Thread-35::INFO::2013-08-01 15:42:24,563::logUtils::44::dispatcher::(wrapper) Run and protect: getAllTasksInfo(spUUID=None, options=None)
Thread-35::ERROR::2013-08-01 15:42:24,563::task::850::TaskManager.Task::(_setError) Task=`025c38b1-8790-4cef-84e2-464aac88ea00`::Unexpected error
Traceback (most recent call last):
  File "/usr/share/vdsm/storage/task.py", line 857, in _run
    return fn(*args, **kargs)
  File "/usr/share/vdsm/logUtils.py", line 45, in wrapper
    res = f(*args, **kwargs)
  File "/usr/share/vdsm/storage/hsm.py", line 2165, in getAllTasksInfo
    allTasksInfo = sp.getAllTasksInfo()
  File "/usr/share/vdsm/storage/securable.py", line 66, in wrapper
    raise SecureError()
SecureError

on engine:

2013-08-01 18:05:02,669 INFO  [org.ovirt.engine.core.vdsbroker.vdsbroker.GetCapabilitiesVDSCommand] (DefaultQuartzScheduler_Worker-66) HostName = nott-vds2
2013-08-01 18:05:02,669 ERROR [org.ovirt.engine.core.vdsbroker.vdsbroker.GetCapabilitiesVDSCommand] (DefaultQuartzScheduler_Worker-66) Command GetCapabilitiesVDS execution failed. Exception: VDSRecoveringException
: Recovering from crash or Initializing
2013-08-01 18:05:02,678 INFO  [org.ovirt.engine.core.dal.dbbroker.auditloghandling.AuditLogDirector] (DefaultQuartzScheduler_Worker-66) Correlation ID: null, Call Stack: org.ovirt.engine.core.vdsbroker.vdsbroker.V
DSRecoveringException: Recovering from crash or Initializing


Expected results:
'Recovering from crash or Initializing' should end successfully 

Additional info:
logs

Comment 1 Elad 2013-08-01 15:28:43 UTC
Expected results:
'Recovering from crash or Initializing' should end successfully when libvirt comes up

Comment 4 Yaniv Bronhaim 2013-08-04 09:44:49 UTC
This happens only in sysV. With systemd dependency vdsm is restarted when libvirt stops, and vdsm starts libvirt when starting up.
With sysV, only when restarting the service, the init script takes can to start libvirt service, but if libvirt is stopped and vdsm gets SIGTERM due to communication error, vdsm starts again without libvirt service and gets stuck on initialization for good.
Is it a regression? I don't see any changes in this area, it looks like it has always worked that way 

To reproduce it run vdsm, then "initctl stop libvirtd", then run setupNetwork verb (for example: vdsClient -s 0 setupNetworks nic=eth0 bootproto=dhcp STP=no bridged=true).
Vdsm will restart, and will be stuck on initialization, without any informative logs. 
IMHO, vdsm should catch the connection error and signal itself with SIGTERM, until the communication will establish. This will lead to infinite restarts until someone will start libvirt service manually. We do the same with supervdsm service, and it should be equivalent here.

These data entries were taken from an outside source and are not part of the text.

import Summits.Ventures.CertifiedManyBodySolver.Theorems.M3x2EdgeSplitSymReplayBoxCanon
import HarnessLib

/-!
# SymReplay gramR — OUTROUTE (T20a): partial-free sharding of the local R-residual by an OUTPUT KEY — soundness

Every sharded landing so far ships, per shard `j`, a PARTIAL literal `P_j` (the canonical form of the shard) and closes with
`isZero (canon (P_0 ++ … ++ P_m))`; on an E-class certificate each Gram-group partial is ≈ 0.68·nvar terms, so `J ≥ 50` shards
cost gigabytes of shipped literals.  OUTROUTE ships NO partial: module `i < J` re-enumerates the raw local residual
`LHS − RHS_R` (products of short words) but normal-orders, collects and canonicalises ONLY the raw terms whose OUTPUT KEY
`κ w % J` is `i`, and checks that this share ALONE canonicalises to zero.

SOUNDNESS needs nothing of `κ`: the slot filter acts on the RAW term list, so the shares are a PARTITION of it
(`sum_sharesR`, exact for EVERY `κ : Word → ℕ`), their operator sum is `LHS − RHS_R`, and `J` facts «share `i` ≡ 0 modulo
identification uses» are `…LocalB`'s two-list facts `Facts₂Z` against the EMPTY partials `[[], …, []]`, which the generic
`wardD4CertGe_of_facts₂ZR` (`…GramRShardsGrouped`) closes.  COMPLETENESS (each share cancels on its own) is the producer's
business: it holds whenever `κ` factors through the word's NET MODE PATTERN `m ↦ #c†_m − #c_m` (invariant under normal
ordering, `collect`, the affine-`D₄` canon and the identification uses); a bad key can only make a module's `native_decide`
fail, never certify a false bound.  §(d) gives two such keys (`netKey`, `pairKey`).

CONTENTS.  (a) list algebra: `pscale` / `filter` through `++` / `flatMap` / `ite`; the slot partition lemma
`sum_polyOp_filter_slots`; (b) the raw local R-residual `rawResidualR K` (never executed as a whole), its operator value and
support; (c) the EXECUTED share `shareR K κ J i` (filter pushed to the product leaves, block scalars folded) with
`shareR_eq : shareR K κ J i = (rawResidualR K).filter slot-i`, the per-module facts `outOKV` / `OutFacts` (frame-list canon)
and `outOKB` / `OutFactsB` (box canon under `boxLicence`, `…BoxCanon`), the closing theorems `wardD4CertGe_of_outroute(B)`,
`energyDensity_ge_of_outroute(B)`; (d) keys `netKey`, `pairKey` (and the layout helpers they are made of).
The executed refinements (pushed base filter, bucketed modules, the fast-skeleton spec) and the kernel demos are in
`…OutRouteL`.

CLOSING GRAMMAR (R-literal `K`, literals `J`, `lo hi`):  `hwf : wellFormed K.expand = true`, `hbox : boxLicence K.frame lo hi
= true`, `hRok : K.gramR.all (gramBlockROK K.frame) = true` (from per-block box facts, `gramR_all_of_factsB`); per module
`out_i : outOKB K pairKey J lo hi i = true := by native_decide` (`i < J`; NO partial literal); close
`energyDensity_ge_of_outrouteB K hwf hRok pairKey J hJ lo hi hbox ⟨out_0, …, out_{J-1}, trivial⟩`.

HONEST FRAMING: checker plumbing (a byte lever: zero shipped partials) with its soundness theorem; no certificate is replayed
here; no bound of record moves; no summit or crux statement is proved; nothing here predicts superconductivity.
-/

noncomputable section
/-- **`L³` control of an energy-class field in dimension `≤ 4`, linear in `‖∇v‖₂²`**: there is
`K = K(d)` with `∫‖v‖³ ≤ K^{1/2} (∫‖v‖²)^{1/2} (∫‖v‖² + ‖∇v‖₂²)` for every `v ∈ L²(T^d; ℝ^d)`
(Cauchy–Schwarz `∫|v|·|v|² ≤ ‖v‖₂‖v‖₄²`, the embedding `H¹ ⊂ L⁴`
`Torus.lintegral_enorm_pow_four_le_eSobolevNorm` and `‖v‖²_{H¹} ≤ ∫‖v‖² + ‖∇v‖₂²`). [folklore] -/
theorem exists_lintegral_enorm_pow_three_le (hd2 : 2 ≤ Fintype.card d) (hd4 : Fintype.card d ≤ 4) :
    ∃ K : ℝ≥0, ∀ v : UnitAddTorus d → EuclideanSpace ℝ d, MemLp v 2 volume →
      ∫⁻ x, ‖v x‖ₑ ^ 3 ≤ (K : ℝ≥0∞) ^ (1 / 2 : ℝ) * (∫⁻ x, ‖v x‖ₑ ^ 2) ^ (1 / 2 : ℝ) *
        ((∫⁻ x, ‖v x‖ₑ ^ 2) + Torus.eGradNormSq v) := by
  obtain ⟨K, hK⟩ := Torus.lintegral_enorm_pow_four_le_eSobolevNorm hd2 hd4
  refine ⟨K, fun v hv => ?_⟩
  set A : ℝ≥0∞ := ∫⁻ x, ‖v x‖ₑ ^ 2 with hA
  set G : ℝ≥0∞ := Torus.eGradNormSq v with hG
  have hm : AEMeasurable (fun x => ‖v x‖ₑ) volume := hv.1.enorm
  have hCS := ENNReal.lintegral_mul_le_Lp_mul_Lq volume Real.HolderConjugate.two_two hm (hm.pow_const 2)
  simp only [Pi.mul_apply, ENNReal.rpow_two] at hCS
  have h3 : ∫⁻ x, ‖v x‖ₑ ^ 3 = ∫⁻ x, ‖v x‖ₑ * ‖v x‖ₑ ^ 2 := lintegral_congr fun x => by ring
  have h4 : ∫⁻ x, (‖v x‖ₑ ^ 2) ^ 2 = ∫⁻ x, ‖v x‖ₑ ^ 4 := lintegral_congr fun x => by ring
  have hH : (∫⁻ x, ‖v x‖ₑ ^ 4) ^ (1 / 2 : ℝ) ≤ (K : ℝ≥0∞) ^ (1 / 2 : ℝ) * (A + G) := by
    have hX : Torus.eSobolevNorm 1 (EuclideanSpace.complexify ∘ v) ^ 4 =
        (Torus.eSobolevNorm 1 (EuclideanSpace.complexify ∘ v) ^ 2) ^ 2 := by rw [← pow_mul]
    have h1 : ∫⁻ x, ‖v x‖ₑ ^ 4 ≤ K * (A + G) ^ 2 := (hK v hv).trans (by
      rw [hX]; gcongr; exact Torus.eSobolevNorm_one_complexify_sq_le hv)
    calc (∫⁻ x, ‖v x‖ₑ ^ 4) ^ (1 / 2 : ℝ) ≤ ((K : ℝ≥0∞) * (A + G) ^ 2) ^ (1 / 2 : ℝ) := by gcongr
      _ = (K : ℝ≥0∞) ^ (1 / 2 : ℝ) * (A + G) := by
          rw [ENNReal.mul_rpow_of_nonneg _ _ (by norm_num : (0 : ℝ) ≤ 1 / 2), ← ENNReal.rpow_two,
            ← ENNReal.rpow_mul]
          norm_num
  calc ∫⁻ x, ‖v x‖ₑ ^ 3 = ∫⁻ x, ‖v x‖ₑ * ‖v x‖ₑ ^ 2 := h3
    _ ≤ A ^ (1 / 2 : ℝ) * (∫⁻ x, (‖v x‖ₑ ^ 2) ^ 2) ^ (1 / 2 : ℝ) := hCS
    _ ≤ A ^ (1 / 2 : ℝ) * ((K : ℝ≥0∞) ^ (1 / 2 : ℝ) * (A + G)) := by rw [h4]; gcongr
    _ = (K : ℝ≥0∞) ^ (1 / 2 : ℝ) * A ^ (1 / 2 : ℝ) * (A + G) := by ring

/-- An energy-class field with finite spectral gradient norm is in `L³(T^d)` (`2 ≤ d ≤ 4`). [folklore] -/
theorem memLp_three_of_eGradNormSq_ne_top (hd2 : 2 ≤ Fintype.card d) (hd4 : Fintype.card d ≤ 4)
    {v : UnitAddTorus d → EuclideanSpace ℝ d} (hv : MemLp v 2 volume)
    (hG : Torus.eGradNormSq v ≠ ⊤) : MemLp v 3 volume := by
  obtain ⟨K, hK⟩ := exists_lintegral_enorm_pow_three_le hd2 hd4
  have hA : ∫⁻ x, ‖v x‖ₑ ^ 2 ≠ ⊤ := by
    rw [Torus.lintegral_enorm_sq_eq_ofReal hv]; exact ENNReal.ofReal_ne_top
  refine ⟨hv.1, (eLpNorm_lt_top_iff_lintegral_rpow_enorm_lt_top three_ne_zero
    ENNReal.ofNat_ne_top).2 ?_⟩
  have h3 : ∀ a, (‖v a‖ₑ : ℝ≥0∞) ^ (3 : ℝ≥0∞).toReal = ‖v a‖ₑ ^ 3 := fun a => by
    rw [ENNReal.toReal_ofNat, ENNReal.rpow_ofNat]
  simp_rw [h3]
  refine lt_of_le_of_lt (hK v hv) (ENNReal.mul_lt_top (ENNReal.mul_lt_top ?_ ?_) ?_)
  · exact ENNReal.rpow_lt_top_of_nonneg (by norm_num) ENNReal.coe_ne_top
  · exact ENNReal.rpow_lt_top_of_nonneg (by norm_num) hA
  · exact ENNReal.add_lt_top.2 ⟨hA.lt_top, hG.lt_top⟩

Comment 5 Yaniv Bronhaim 2013-08-04 11:37:35 UTC
Small correction, all meant about upstat and not sysV over rhel. 

Additionally, The case here is less relevant as the error raises only if manually libvirtd service is stopped, which can not happened without manual intervention. 

As part of the change http://gerrit.ovirt.org/#/c/14018/5/vdsm/clientIF.py - we took the part that does libvirtconnection.get() out of the try scope , and currently we don't catch the exception that raises if the connection fails. We're left without any hint what went wrong during the initialization and vdsm is stuck until manual intervention for restart. This should be fixed. The regression raised after that commit in 3.2.

Comment 6 Yaniv Bronhaim 2013-08-15 14:54:33 UTC
*** Bug 852008 has been marked as a duplicate of this bug. ***

Comment 7 Barak 2013-08-21 14:16:48 UTC
Just making sure it is tested correctly,

There is a difference between libvirt crash and libvirt stop,

while on libvirt manual stop it is expected that the user that had stopped libvirt will start it manually - otherwise he is risking the host on moving to non-operational.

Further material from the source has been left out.